After finding the line with "the S-procedure tensor-Bernstein" in the entries below, retype exactly each line from there through the line with "end Summit.Ventures.Crystal3D.CapX2", including that final line.

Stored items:
_ _ _ _

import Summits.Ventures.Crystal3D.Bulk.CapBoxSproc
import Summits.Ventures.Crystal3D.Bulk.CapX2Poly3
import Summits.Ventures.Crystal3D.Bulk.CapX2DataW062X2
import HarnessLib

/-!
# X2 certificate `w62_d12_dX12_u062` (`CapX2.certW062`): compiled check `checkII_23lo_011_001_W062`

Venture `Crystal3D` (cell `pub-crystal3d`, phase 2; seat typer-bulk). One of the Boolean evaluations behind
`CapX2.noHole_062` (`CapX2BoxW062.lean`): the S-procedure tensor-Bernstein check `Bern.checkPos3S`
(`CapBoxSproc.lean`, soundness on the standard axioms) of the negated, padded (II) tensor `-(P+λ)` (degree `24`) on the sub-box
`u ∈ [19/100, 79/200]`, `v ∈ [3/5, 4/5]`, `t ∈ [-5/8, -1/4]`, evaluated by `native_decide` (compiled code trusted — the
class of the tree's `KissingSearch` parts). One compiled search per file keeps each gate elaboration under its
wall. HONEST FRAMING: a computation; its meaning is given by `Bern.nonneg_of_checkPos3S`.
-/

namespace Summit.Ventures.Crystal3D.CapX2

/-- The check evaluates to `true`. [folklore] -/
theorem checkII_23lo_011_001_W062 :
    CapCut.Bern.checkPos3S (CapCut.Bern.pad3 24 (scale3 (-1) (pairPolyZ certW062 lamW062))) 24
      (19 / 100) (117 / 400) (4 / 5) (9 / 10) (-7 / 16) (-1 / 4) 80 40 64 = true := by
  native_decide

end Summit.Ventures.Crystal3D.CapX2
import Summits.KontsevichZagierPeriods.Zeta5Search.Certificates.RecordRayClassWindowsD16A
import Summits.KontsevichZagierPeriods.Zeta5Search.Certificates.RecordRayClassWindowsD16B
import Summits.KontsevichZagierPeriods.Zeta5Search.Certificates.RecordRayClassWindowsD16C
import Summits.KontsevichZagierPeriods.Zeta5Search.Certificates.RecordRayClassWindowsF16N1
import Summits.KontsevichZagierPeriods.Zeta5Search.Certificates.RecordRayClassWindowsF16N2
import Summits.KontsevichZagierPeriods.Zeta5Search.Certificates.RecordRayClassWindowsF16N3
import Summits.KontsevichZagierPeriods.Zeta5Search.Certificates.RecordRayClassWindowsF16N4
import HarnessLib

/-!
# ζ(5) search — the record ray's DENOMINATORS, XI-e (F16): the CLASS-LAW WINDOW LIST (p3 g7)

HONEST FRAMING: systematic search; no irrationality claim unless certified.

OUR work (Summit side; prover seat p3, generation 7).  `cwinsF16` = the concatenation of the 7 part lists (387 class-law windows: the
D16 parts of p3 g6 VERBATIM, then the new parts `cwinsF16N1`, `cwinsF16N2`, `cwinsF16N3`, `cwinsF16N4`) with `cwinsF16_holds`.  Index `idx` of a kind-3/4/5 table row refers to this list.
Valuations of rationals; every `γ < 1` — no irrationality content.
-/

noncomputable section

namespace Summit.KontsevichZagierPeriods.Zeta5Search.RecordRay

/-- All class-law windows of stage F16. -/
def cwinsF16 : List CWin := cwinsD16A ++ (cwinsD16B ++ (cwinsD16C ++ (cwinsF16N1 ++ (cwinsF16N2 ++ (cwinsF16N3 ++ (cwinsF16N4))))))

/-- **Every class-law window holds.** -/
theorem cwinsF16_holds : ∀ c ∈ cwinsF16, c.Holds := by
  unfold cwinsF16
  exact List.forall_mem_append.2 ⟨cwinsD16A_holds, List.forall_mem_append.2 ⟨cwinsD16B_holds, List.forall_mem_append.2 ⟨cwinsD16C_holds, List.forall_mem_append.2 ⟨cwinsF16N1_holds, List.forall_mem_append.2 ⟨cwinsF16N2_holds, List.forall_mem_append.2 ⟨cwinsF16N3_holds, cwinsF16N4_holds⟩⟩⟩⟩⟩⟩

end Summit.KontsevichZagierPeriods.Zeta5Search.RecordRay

_ _ _ _

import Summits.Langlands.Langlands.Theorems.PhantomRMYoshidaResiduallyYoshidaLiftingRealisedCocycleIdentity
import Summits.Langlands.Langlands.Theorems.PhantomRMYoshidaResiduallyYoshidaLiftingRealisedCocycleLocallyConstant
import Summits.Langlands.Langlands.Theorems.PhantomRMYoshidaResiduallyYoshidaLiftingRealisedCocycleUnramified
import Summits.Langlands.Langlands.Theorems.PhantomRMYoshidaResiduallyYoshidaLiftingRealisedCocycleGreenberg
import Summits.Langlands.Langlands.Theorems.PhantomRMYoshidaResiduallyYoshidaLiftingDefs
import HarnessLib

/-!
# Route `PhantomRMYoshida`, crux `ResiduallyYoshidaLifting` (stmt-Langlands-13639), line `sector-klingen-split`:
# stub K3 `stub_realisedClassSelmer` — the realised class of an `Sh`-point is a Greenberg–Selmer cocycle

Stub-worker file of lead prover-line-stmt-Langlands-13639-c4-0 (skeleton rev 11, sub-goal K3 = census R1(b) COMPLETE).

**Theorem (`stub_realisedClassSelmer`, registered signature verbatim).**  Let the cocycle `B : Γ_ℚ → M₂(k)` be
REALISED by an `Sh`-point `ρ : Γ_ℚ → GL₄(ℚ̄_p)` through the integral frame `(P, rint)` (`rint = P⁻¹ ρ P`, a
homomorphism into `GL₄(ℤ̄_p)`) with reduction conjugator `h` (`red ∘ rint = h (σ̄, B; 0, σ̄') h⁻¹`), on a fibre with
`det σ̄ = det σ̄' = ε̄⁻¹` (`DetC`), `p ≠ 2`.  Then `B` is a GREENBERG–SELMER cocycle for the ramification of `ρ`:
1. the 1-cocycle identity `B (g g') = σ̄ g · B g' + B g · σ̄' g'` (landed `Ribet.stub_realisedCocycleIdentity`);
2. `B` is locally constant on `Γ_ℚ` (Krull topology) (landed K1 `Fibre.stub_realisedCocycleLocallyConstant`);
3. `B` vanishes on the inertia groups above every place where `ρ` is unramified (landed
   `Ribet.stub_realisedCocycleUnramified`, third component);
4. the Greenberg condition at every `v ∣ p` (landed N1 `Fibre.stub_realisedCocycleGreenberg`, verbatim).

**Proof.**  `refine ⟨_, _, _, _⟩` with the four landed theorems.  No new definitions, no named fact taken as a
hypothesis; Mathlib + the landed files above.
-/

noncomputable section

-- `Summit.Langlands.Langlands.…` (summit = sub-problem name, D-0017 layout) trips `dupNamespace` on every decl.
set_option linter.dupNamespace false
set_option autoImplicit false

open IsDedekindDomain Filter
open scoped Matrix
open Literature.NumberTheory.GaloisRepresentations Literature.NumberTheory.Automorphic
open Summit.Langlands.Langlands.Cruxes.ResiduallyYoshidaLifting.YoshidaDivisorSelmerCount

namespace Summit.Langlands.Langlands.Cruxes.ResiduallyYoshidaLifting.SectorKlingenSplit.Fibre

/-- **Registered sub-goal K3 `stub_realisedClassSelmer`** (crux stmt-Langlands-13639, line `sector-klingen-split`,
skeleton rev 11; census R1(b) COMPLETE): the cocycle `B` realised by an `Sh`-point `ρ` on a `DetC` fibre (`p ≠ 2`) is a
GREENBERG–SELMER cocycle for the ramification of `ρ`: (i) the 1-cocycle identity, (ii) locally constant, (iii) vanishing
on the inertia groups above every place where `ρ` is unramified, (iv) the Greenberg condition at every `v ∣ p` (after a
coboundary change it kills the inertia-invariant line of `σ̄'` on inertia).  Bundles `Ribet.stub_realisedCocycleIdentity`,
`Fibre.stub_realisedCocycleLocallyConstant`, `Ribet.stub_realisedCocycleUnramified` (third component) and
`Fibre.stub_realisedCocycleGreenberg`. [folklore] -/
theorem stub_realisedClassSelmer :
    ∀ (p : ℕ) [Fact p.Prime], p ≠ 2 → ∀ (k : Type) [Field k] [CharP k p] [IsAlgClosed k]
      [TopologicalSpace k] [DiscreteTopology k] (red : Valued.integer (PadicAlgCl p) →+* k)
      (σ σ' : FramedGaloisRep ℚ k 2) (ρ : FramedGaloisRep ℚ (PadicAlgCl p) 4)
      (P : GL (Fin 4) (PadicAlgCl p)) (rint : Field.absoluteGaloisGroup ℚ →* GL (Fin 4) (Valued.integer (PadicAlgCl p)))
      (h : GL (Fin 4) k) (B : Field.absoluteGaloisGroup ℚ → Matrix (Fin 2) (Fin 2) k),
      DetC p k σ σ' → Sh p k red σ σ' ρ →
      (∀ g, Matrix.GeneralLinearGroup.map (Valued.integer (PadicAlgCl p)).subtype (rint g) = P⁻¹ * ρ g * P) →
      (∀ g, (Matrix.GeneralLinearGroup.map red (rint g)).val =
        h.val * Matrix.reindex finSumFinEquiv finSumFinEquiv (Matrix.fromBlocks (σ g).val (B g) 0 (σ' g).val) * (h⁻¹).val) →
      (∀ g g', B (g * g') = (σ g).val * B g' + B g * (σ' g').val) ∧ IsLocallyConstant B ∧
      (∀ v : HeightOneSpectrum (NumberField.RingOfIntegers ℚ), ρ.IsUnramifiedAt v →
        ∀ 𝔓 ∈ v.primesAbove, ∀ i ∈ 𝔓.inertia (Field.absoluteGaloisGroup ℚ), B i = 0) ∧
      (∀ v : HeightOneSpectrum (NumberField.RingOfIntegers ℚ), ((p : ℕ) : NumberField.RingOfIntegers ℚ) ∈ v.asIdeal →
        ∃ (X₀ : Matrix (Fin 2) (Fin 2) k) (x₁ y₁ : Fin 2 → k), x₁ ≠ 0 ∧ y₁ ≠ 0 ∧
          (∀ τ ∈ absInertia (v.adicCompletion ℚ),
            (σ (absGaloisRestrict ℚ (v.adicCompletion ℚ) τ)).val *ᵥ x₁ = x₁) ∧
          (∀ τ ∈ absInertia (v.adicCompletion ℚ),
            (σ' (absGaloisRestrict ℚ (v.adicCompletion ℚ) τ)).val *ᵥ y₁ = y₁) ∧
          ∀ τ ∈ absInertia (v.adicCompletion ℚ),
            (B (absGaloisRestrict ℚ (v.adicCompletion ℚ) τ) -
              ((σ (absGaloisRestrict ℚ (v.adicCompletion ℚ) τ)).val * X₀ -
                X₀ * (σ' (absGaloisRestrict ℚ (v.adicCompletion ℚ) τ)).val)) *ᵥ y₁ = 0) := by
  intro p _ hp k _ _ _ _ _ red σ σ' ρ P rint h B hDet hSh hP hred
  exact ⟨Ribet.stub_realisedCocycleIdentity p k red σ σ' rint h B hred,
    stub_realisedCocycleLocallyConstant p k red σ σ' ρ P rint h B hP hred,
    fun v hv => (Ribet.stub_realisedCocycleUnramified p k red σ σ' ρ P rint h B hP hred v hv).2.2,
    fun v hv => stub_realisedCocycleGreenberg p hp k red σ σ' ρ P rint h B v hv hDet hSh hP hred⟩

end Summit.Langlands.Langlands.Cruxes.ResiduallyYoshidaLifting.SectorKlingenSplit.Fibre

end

_ _ _ _

## Solved problem
`CapX2.noHole_062` (`CapX2BoxW062.lean`): the S-procedure tensor-Bernstein check `Bern.checkPos3S`
(`CapBoxSproc.lean`, soundness on the standard axioms) of the negated, padded (II) tensor `-(P+λ)` (degree `24`) on the sub-box
`u ∈ [19/100, 79/200]`, `v ∈ [3/5, 4/5]`, `t ∈ [-5/8, -1/4]`, evaluated by `native_decide` (compiled code trusted — the
class of the tree's `KissingSearch` parts). One compiled search per file keeps each gate elaboration under its
wall. HONEST FRAMING: a computation; its meaning is given by `Bern.nonneg_of_checkPos3S`.
-/

namespace Summit.Ventures.Crystal3D.CapX2

/-- The check evaluates to `true`. [folklore] -/
theorem checkII_23lo_011_001_W062 :
    CapCut.Bern.checkPos3S (CapCut.Bern.pad3 24 (scale3 (-1) (pairPolyZ certW062 lamW062))) 24
      (19 / 100) (117 / 400) (4 / 5) (9 / 10) (-7 / 16) (-1 / 4) 80 40 64 = true := by
  native_decide

end Summit.Ventures.Crystal3D.CapX2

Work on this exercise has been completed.